Quality of readers of HN and reddit getting lower all the time.

Look forward to being downvoted for ageeing with you :-)

------
ThePhysicist
With the risk of sounding overly critical, I really can't understand why
people get so emotional about software. Github isn't a public utility company
and so isn't obliged to provide free services to anyone or cater specifically
to the needs of one group of users, if they do so it is by their own choice
and because it helps them to fulfill their monetary goals (making money is the
main purpose of a for-profit company). Also, I can't see any significant lock-
in effects at work here.

Personally, I have several dozens software projects: Some of them are on
Github, some on Bitbucket, some run on a custom Gitlab instance and some are
plain git repositories on some Linux server. I think we have more choices for
hosting code projects today than we had ever before, it's just that like in
many other markets there is a power law at work which makes that one player
has 90 % market share, this doesn't automatically mean that the largest player
has a monopoly on source code hosting though.
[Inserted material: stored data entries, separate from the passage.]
import Mathlib.NumberTheory.SumPrimeReciprocals
import Mathlib.Analysis.Complex.Basic
import Mathlib.Analysis.SpecialFunctions.Pow.Real
import HarnessLib

/-!
# The Kátai–Bourgain–Sarnak–Ziegler criterion, I: the Turán–Kubilius inequality over primes

Topic `Literature/NumberTheory/LFunctions`. Everything in this file is PROVED. It is the first
half of a proof of the qualitative orthogonality criterion of Kátai (I. Kátai, *A remark on a
theorem of H. Daboussi*, Acta Math. Hungar. 47 (1986) 223–225; quantitative form: Bourgain,
Sarnak, Ziegler 2013, Theorem 2) in the form stated and used by J. Konieczny, *Möbius
orthogonality for q-semimultiplicative sequences*, Monatsh. Math. 192 (2020), **Theorem 2.1**:

> if `f` is bounded and `𝔼_{n<N} f(pn) conj f(p'n) → 0` for every pair of sufficiently large
> distinct primes `p ≠ p'`, then `𝔼_{n<N} f(n) ν(n) → 0` for every bounded multiplicative `ν`.

We follow Kátai's three-page argument (Turán–Kubilius over the primes of a finite set `𝓟`,
then Cauchy–Schwarz in the cofactor `m = n/p`).  This file contains the elementary counting of
multiples and the variance bound

* `Konieczny.turanKubilius_variance` — for a finite set `𝓟` of primes and
  `ω(n) = #{p ∈ 𝓟 : p ∣ n}`, `A = ∑_{p ∈ 𝓟} 1/p`:  `∑_{n<N} (ω(n) - A)² ≤ 2NA + 4(#𝓟)²`,
* `Konieczny.sum_abs_omega_sub_le` — hence `∑_{n<N} |ω(n) - A| ≤ √(N (2NA + 4 (#𝓟)²))`,

and the second half (`SemimultiplicativeMoebiusKataiCriterion.lean`) the bilinear step and the
limit argument.  All sums are over `Finset.range N` (`n = 0, …, N-1`; `0` counts as a multiple of
everything, which only affects the `+O(1)` terms).
-/

noncomputable section

open Finset

namespace Literature.NumberTheory.LFunctions

namespace Konieczny

/-! ## Counting multiples in `[0, N)` -/

/-- `m < ⌈N/c⌉ ↔ c m < N` with `⌈N/c⌉ = (N + c - 1)/c`. [folklore] -/
theorem lt_ceilDiv_iff {c : ℕ} (hc : 0 < c) (m N : ℕ) :
    m < (N + c - 1) / c ↔ c * m < N := by
  rw [← Nat.add_one_le_iff, Nat.le_div_iff_mul_le hc, add_mul, one_mul, mul_comm m c]
  generalize c * m = t
  omega

/-- `⌈N/c⌉ ≤ N/c + 1` (real). [folklore] -/
theorem ceilDiv_le_real {c : ℕ} (hc : 0 < c) (N : ℕ) :
    (((N + c - 1) / c : ℕ) : ℝ) ≤ N / c + 1 := by
  have h1 : (N + c - 1) / c ≤ (N + c) / c := Nat.div_le_div_right (Nat.sub_le _ _)
  rw [Nat.add_div_right N hc] at h1
  calc (((N + c - 1) / c : ℕ) : ℝ) ≤ ((N / c + 1 : ℕ) : ℝ) := by exact_mod_cast h1
    _ = ((N / c : ℕ) : ℝ) + 1 := by push_cast; ring
    _ ≤ N / c + 1 := by gcongr; exact Nat.cast_div_le

/-- `N/c - 1 ≤ ⌈N/c⌉` (real). [folklore] -/
theorem real_le_ceilDiv {c : ℕ} (hc : 0 < c) (N : ℕ) :
    (N : ℝ) / c - 1 ≤ (((N + c - 1) / c : ℕ) : ℝ) := by
  have h1 : N / c ≤ (N + c - 1) / c := Nat.div_le_div_right (by omega)
  have h2 : (N : ℝ) / c - 1 ≤ ((N / c : ℕ) : ℝ) := by
    have h3 : N < N / c * c + c := Nat.lt_div_mul_add hc
    have hc' : (0 : ℝ) < c := by exact_mod_cast hc
    rw [sub_le_iff_le_add, div_le_iff₀ hc']
    have : (N : ℝ) < (N / c : ℕ) * c + c := by exact_mod_cast h3
    linarith
  exact h2.trans (by exact_mod_cast h1)

/-- The multiples of `d ≥ 1` in `[0, N)` are the `d m`, `m < ⌈N/d⌉`. [folklore] -/
theorem filter_dvd_eq_image {d : ℕ} (hd : 0 < d) (N : ℕ) :
    (range N).filter (d ∣ ·) = (range ((N + d - 1) / d)).image (d * ·) := by
  ext n
  simp only [mem_filter, mem_range, mem_image]
  constructor
  · rintro ⟨hn, m, rfl⟩
    exact ⟨m, (lt_ceilDiv_iff hd m N).2 hn, rfl⟩
  · rintro ⟨m, hm, rfl⟩
    exact ⟨(lt_ceilDiv_iff hd m N).1 hm, dvd_mul_right d m⟩

/-- `#{n < N : d ∣ n} = ⌈N/d⌉`. [folklore] -/
theorem card_filter_dvd {d : ℕ} (hd : 0 < d) (N : ℕ) :
    #((range N).filter (d ∣ ·)) = (N + d - 1) / d := by
  rw [filter_dvd_eq_image hd, card_image_of_injective _ (mul_right_injective₀ hd.ne'),
    card_range]

/-- `#{n < N : d ∣ n} ≤ N/d + 1`. [folklore] -/
theorem card_filter_dvd_le {d : ℕ} (hd : 0 < d) (N : ℕ) :
    ((#((range N).filter (d ∣ ·)) : ℕ) : ℝ) ≤ N / d + 1 := by
  rw [card_filter_dvd hd]; exact ceilDiv_le_real hd N

/-- `N/d - 1 ≤ #{n < N : d ∣ n}`. [folklore] -/
theorem le_card_filter_dvd {d : ℕ} (hd : 0 < d) (N : ℕ) :
    (N : ℝ) / d - 1 ≤ ((#((range N).filter (d ∣ ·)) : ℕ) : ℝ) := by
  rw [card_filter_dvd hd]; exact real_le_ceilDiv hd N

/-- Reindexing a sum over the multiples of `d` in `[0, N)` by the cofactor. [folklore] -/
theorem sum_filter_dvd_eq {M : Type*} [AddCommMonoid M] (G : ℕ → M) {d : ℕ} (hd : 0 < d)
    (N : ℕ) : ∑ n ∈ (range N).filter (d ∣ ·), G n = ∑ m ∈ range ((N + d - 1) / d), G (d * m) := by
  rw [filter_dvd_eq_image hd, sum_image fun a _ b _ h => mul_right_injective₀ hd.ne' h]

/-! ## The Turán–Kubilius variance bound over a finite set of primes -/

/-- `∑_{n<N} [d ∣ n] = #{n < N : d ∣ n}` (real). [folklore] -/
theorem sum_indicator_dvd_eq_card (d N : ℕ) :
    ∑ n ∈ range N, (if d ∣ n then (1 : ℝ) else 0) = #((range N).filter (d ∣ ·)) := by
  rw [natCast_card_filter]

/-- For distinct primes `p ≠ p'`: `[p ∣ n][p' ∣ n] = [pp' ∣ n]`. [folklore] -/
theorem ite_dvd_mul_ite_dvd {p p' : ℕ} (hp : p.Prime) (hp' : p'.Prime) (hne : p ≠ p') (n : ℕ) :
    (if p ∣ n then (1 : ℝ) else 0) * (if p' ∣ n then (1 : ℝ) else 0) =
      if p * p' ∣ n then (1 : ℝ) else 0 := by
  have hcop : Nat.Coprime p p' := (Nat.coprime_primes hp hp').2 hne
  by_cases h : p * p' ∣ n
  · rw [if_pos h, if_pos (dvd_trans (dvd_mul_right p p') h),
      if_pos (dvd_trans (dvd_mul_left p' p) h), one_mul]
  · rw [if_neg h]
    by_cases h1 : p ∣ n
    · have h2 : ¬ p' ∣ n := fun h2 => h (hcop.mul_dvd_of_dvd_of_dvd h1 h2)
      rw [if_neg h2, mul_zero]
    · rw [if_neg h1, zero_mul]

/-- Diagonal Turán–Kubilius term: `∑_{n<N} ([p ∣ n] - 1/p)² ≤ 2N/p + 1` (`p ≥ 1`). [folklore] -/
theorem sum_sq_indicator_sub_le {p : ℕ} (hp : 0 < p) (N : ℕ) :
    ∑ n ∈ range N, ((if p ∣ n then (1 : ℝ) else 0) - 1 / p) ^ 2 ≤ 2 * (N : ℝ) / p + 1 := by
  have hp' : (0 : ℝ) < p := by exact_mod_cast hp
  have hexp : ∀ n : ℕ, ((if p ∣ n then (1 : ℝ) else 0) - 1 / p) ^ 2 ≤
      (if p ∣ n then (1 : ℝ) else 0) + 1 / (p : ℝ) ^ 2 := by
    intro n
    split_ifs
    · have h1 : 0 ≤ 1 / (p : ℝ) := by positivity
      rw [show ((1 : ℝ) - 1 / p) ^ 2 = 1 + 1 / (p : ℝ) ^ 2 - 2 * (1 / p) by ring]
      linarith
    · exact le_of_eq (by ring)
  calc ∑ n ∈ range N, ((if p ∣ n then (1 : ℝ) else 0) - 1 / p) ^ 2
      ≤ ∑ n ∈ range N, ((if p ∣ n then (1 : ℝ) else 0) + 1 / (p : ℝ) ^ 2) :=
        sum_le_sum fun n _ => hexp n
    _ = #((range N).filter (p ∣ ·)) + N * (1 / (p : ℝ) ^ 2) := by
        rw [sum_add_distrib, sum_indicator_dvd_eq_card, sum_const, card_range, nsmul_eq_mul]
    _ ≤ (N / p + 1) + N / p := by
        refine add_le_add (card_filter_dvd_le hp N) ?_
        rw [mul_one_div, div_le_div_iff₀ (by positivity) hp']
        have h1 : (1 : ℝ) ≤ p := by exact_mod_cast hp
        have hN : (0 : ℝ) ≤ N := by positivity
        have h2 : (p : ℝ) ≤ (p : ℝ) ^ 2 := by nlinarith
        exact mul_le_mul_of_nonneg_left h2 hN
    _ = 2 * (N : ℝ) / p + 1 := by ring

/-- Off-diagonal Turán–Kubilius term: for distinct primes `p ≠ p'`,
`∑_{n<N} ([p ∣ n] - 1/p)([p' ∣ n] - 1/p') ≤ 3`. [folklore] -/
theorem sum_indicator_sub_mul_le {p p' : ℕ} (hp : p.Prime) (hp' : p'.Prime) (hne : p ≠ p')
    (N : ℕ) :
    ∑ n ∈ range N, ((if p ∣ n then (1 : ℝ) else 0) - 1 / p) *
        ((if p' ∣ n then (1 : ℝ) else 0) - 1 / p') ≤ 3 := by
  have hp0 : 0 < p := hp.pos
  have hp0' : 0 < p' := hp'.pos
  have hpr : (0 : ℝ) < p := by exact_mod_cast hp0
  have hpr' : (0 : ℝ) < p' := by exact_mod_cast hp0'
  have hexp : ∀ n : ℕ, ((if p ∣ n then (1 : ℝ) else 0) - 1 / p) *
      ((if p' ∣ n then (1 : ℝ) else 0) - 1 / p') =
      (if p * p' ∣ n then (1 : ℝ) else 0) - (1 / p') * (if p ∣ n then (1 : ℝ) else 0) -
        (1 / p) * (if p' ∣ n then (1 : ℝ) else 0) + 1 / (p * p') := by
    intro n
    rw [← ite_dvd_mul_ite_dvd hp hp' hne n]
    field_simp
    ring
  rw [sum_congr rfl fun n _ => hexp n, sum_add_distrib, sum_sub_distrib, sum_sub_distrib,
    ← mul_sum, ← mul_sum, sum_indicator_dvd_eq_card, sum_indicator_dvd_eq_card,
    sum_indicator_dvd_eq_card, sum_const, card_range, nsmul_eq_mul]
  have h1 := card_filter_dvd_le (Nat.mul_pos hp0 hp0') N
  have h2 := le_card_filter_dvd hp0 N
  have h3 := le_card_filter_dvd hp0' N
  push_cast at h1
  have i1 : (1 / p' : ℝ) * ((N : ℝ) / p - 1) ≤
      (1 / p' : ℝ) * (#((range N).filter (p ∣ ·)) : ℕ) :=
    mul_le_mul_of_nonneg_left h2 (by positivity)
  have i2 : (1 / p : ℝ) * ((N : ℝ) / p' - 1) ≤
      (1 / p : ℝ) * (#((range N).filter (p' ∣ ·)) : ℕ) :=
    mul_le_mul_of_nonneg_left h3 (by positivity)
  have i3 : (1 / p : ℝ) ≤ 1 := by rw [div_le_one hpr]; exact_mod_cast hp0
  have i4 : (1 / p' : ℝ) ≤ 1 := by rw [div_le_one hpr']; exact_mod_cast hp0'
  have e1 : (1 / p' : ℝ) * ((N : ℝ) / p - 1) = N / (p * p') - 1 / p' := by
    field_simp
  have e2 : (1 / p : ℝ) * ((N : ℝ) / p' - 1) = N / (p * p') - 1 / p := by
    field_simp
  have i5 : (N : ℝ) * (1 / (p * p')) = N / (p * p') := by ring
  rw [i5]
  linarith

/-- **Turán–Kubilius over a finite set of primes.**  For a finite set `𝓟` of primes, with
`ω(n) = #{p ∈ 𝓟 : p ∣ n}` and `A = ∑_{p∈𝓟} 1/p`:
`∑_{n<N} (ω(n) - A)² ≤ 2 N A + 4 (#𝓟)²`.  This is the variance computation in Kátai's proof
(Kátai 1986; Konieczny 2020, Theorem 2.1). [cite: Katai1986, proof of the Theorem] -/
theorem turanKubilius_variance (𝓟 : Finset ℕ) (h𝓟 : ∀ p ∈ 𝓟, p.Prime) (N : ℕ) :
    ∑ n ∈ range N, ((#(𝓟.filter (· ∣ n)) : ℝ) - (∑ p ∈ 𝓟, (1 / p : ℝ))) ^ 2 ≤
      2 * N * (∑ p ∈ 𝓟, (1 / p : ℝ)) + 4 * (#𝓟 : ℝ) ^ 2 := by
  -- `ω(n) - A = ∑_p ([p ∣ n] - 1/p)`
  have hω : ∀ n : ℕ, (#(𝓟.filter (· ∣ n)) : ℝ) - (∑ p ∈ 𝓟, (1 / p : ℝ)) =
      ∑ p ∈ 𝓟, ((if p ∣ n then (1 : ℝ) else 0) - 1 / p) := by
    intro n
    rw [sum_sub_distrib, natCast_card_filter]
  -- expand the square and swap sums
  have hsq : ∀ n : ℕ, (∑ p ∈ 𝓟, ((if p ∣ n then (1 : ℝ) else 0) - 1 / p)) ^ 2 =
      ∑ p ∈ 𝓟, ∑ p' ∈ 𝓟, ((if p ∣ n then (1 : ℝ) else 0) - 1 / p) *
        ((if p' ∣ n then (1 : ℝ) else 0) - 1 / p') := by
    intro n; rw [sq, sum_mul_sum]
  simp_rw [hω, hsq]
  rw [sum_comm]
  -- bound each pair
  have hpair : ∀ p ∈ 𝓟, ∑ p' ∈ 𝓟, ∑ n ∈ range N, ((if p ∣ n then (1 : ℝ) else 0) - 1 / p) *
      ((if p' ∣ n then (1 : ℝ) else 0) - 1 / p') ≤ (2 * (N : ℝ) / p + 1) + 3 * #𝓟 := by
    intro p hp
    rw [← Finset.add_sum_erase 𝓟 _ hp]
    refine add_le_add ?_ ?_
    · simp_rw [← sq]
      exact sum_sq_indicator_sub_le (h𝓟 p hp).pos N
    · calc ∑ p' ∈ 𝓟.erase p, ∑ n ∈ range N, ((if p ∣ n then (1 : ℝ) else 0) - 1 / p) *
            ((if p' ∣ n then (1 : ℝ) else 0) - 1 / p')
          ≤ ∑ p' ∈ 𝓟.erase p, (3 : ℝ) := by
            refine sum_le_sum fun p' hp' => ?_
            rw [mem_erase] at hp'
            exact sum_indicator_sub_mul_le (h𝓟 p hp) (h𝓟 p' hp'.2) (Ne.symm hp'.1) N
        _ ≤ 3 * #𝓟 := by
            rw [sum_const, nsmul_eq_mul, mul_comm]
            gcongr
            exact Finset.erase_subset p 𝓟
  calc ∑ p ∈ 𝓟, ∑ n ∈ range N, ∑ p' ∈ 𝓟, ((if p ∣ n then (1 : ℝ) else 0) - 1 / p) *
          ((if p' ∣ n then (1 : ℝ) else 0) - 1 / p')
      ≤ ∑ p ∈ 𝓟, ((2 * (N : ℝ) / p + 1) + 3 * #𝓟) := by
        refine sum_le_sum fun p hp => ?_
        rw [sum_comm]
        exact hpair p hp
    _ = 2 * N * (∑ p ∈ 𝓟, (1 / p : ℝ)) + #𝓟 + 3 * (#𝓟 : ℝ) ^ 2 := by
        rw [sum_add_distrib, sum_add_distrib, sum_const, sum_const, nsmul_eq_mul, nsmul_eq_mul,
          mul_sum]
        have : ∀ p ∈ 𝓟, (2 * (N : ℝ) / p) = 2 * N * (1 / p) := fun p _ => by ring
        rw [sum_congr rfl this]
        ring
    _ ≤ 2 * N * (∑ p ∈ 𝓟, (1 / p : ℝ)) + 4 * (#𝓟 : ℝ) ^ 2 := by
        have h1 : (#𝓟 : ℝ) ≤ (#𝓟 : ℝ) ^ 2 := by
          rcases Nat.eq_zero_or_pos #𝓟 with h | h
          · simp [h]
          · have : (1 : ℝ) ≤ #𝓟 := by exact_mod_cast h
            nlinarith
        linarith

/-- **Cauchy–Schwarz form of Turán–Kubilius**: `∑_{n<N} |ω(n) - A| ≤ √(N (2NA + 4(#𝓟)²))`.
[cite: Katai1986, proof of the Theorem] -/
theorem sum_abs_omega_sub_le (𝓟 : Finset ℕ) (h𝓟 : ∀ p ∈ 𝓟, p.Prime) (N : ℕ) :
    ∑ n ∈ range N, |(#(𝓟.filter (· ∣ n)) : ℝ) - (∑ p ∈ 𝓟, (1 / p : ℝ))| ≤
      Real.sqrt (N * (2 * N * (∑ p ∈ 𝓟, (1 / p : ℝ)) + 4 * (#𝓟 : ℝ) ^ 2)) := by
  set g : ℕ → ℝ := fun n => |(#(𝓟.filter (· ∣ n)) : ℝ) - (∑ p ∈ 𝓟, (1 / p : ℝ))| with hg
  have hCS := sum_mul_sq_le_sq_mul_sq (range N) (fun _ => (1 : ℝ)) g
  simp only [one_mul, one_pow, sum_const, card_range, nsmul_eq_mul, mul_one] at hCS
  have hV : ∑ n ∈ range N, g n ^ 2 ≤ 2 * N * (∑ p ∈ 𝓟, (1 / p : ℝ)) + 4 * (#𝓟 : ℝ) ^ 2 := by
    simp only [hg, sq_abs]
    exact turanKubilius_variance 𝓟 h𝓟 N
  refine Real.le_sqrt_of_sq_le ?_
  calc (∑ n ∈ range N, g n) ^ 2 ≤ N * ∑ n ∈ range N, g n ^ 2 := hCS
    _ ≤ N * (2 * N * (∑ p ∈ 𝓟, (1 / p : ℝ)) + 4 * (#𝓟 : ℝ) ^ 2) := by gcongr

end Konieczny

end Literature.NumberTheory.LFunctions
As the author says, the fact that the software Github provides is affordable,
convenient and works very well is probably the only lock-in there is, and this
kind of quality-based lock-in is actually desirable in my opinion. What would
not be acceptable to me is a lock-in based on the fact that your data is
stored somewhere from where it's very hard/impossible to get out (SAP comes to
mind), this isn't the case for Github though.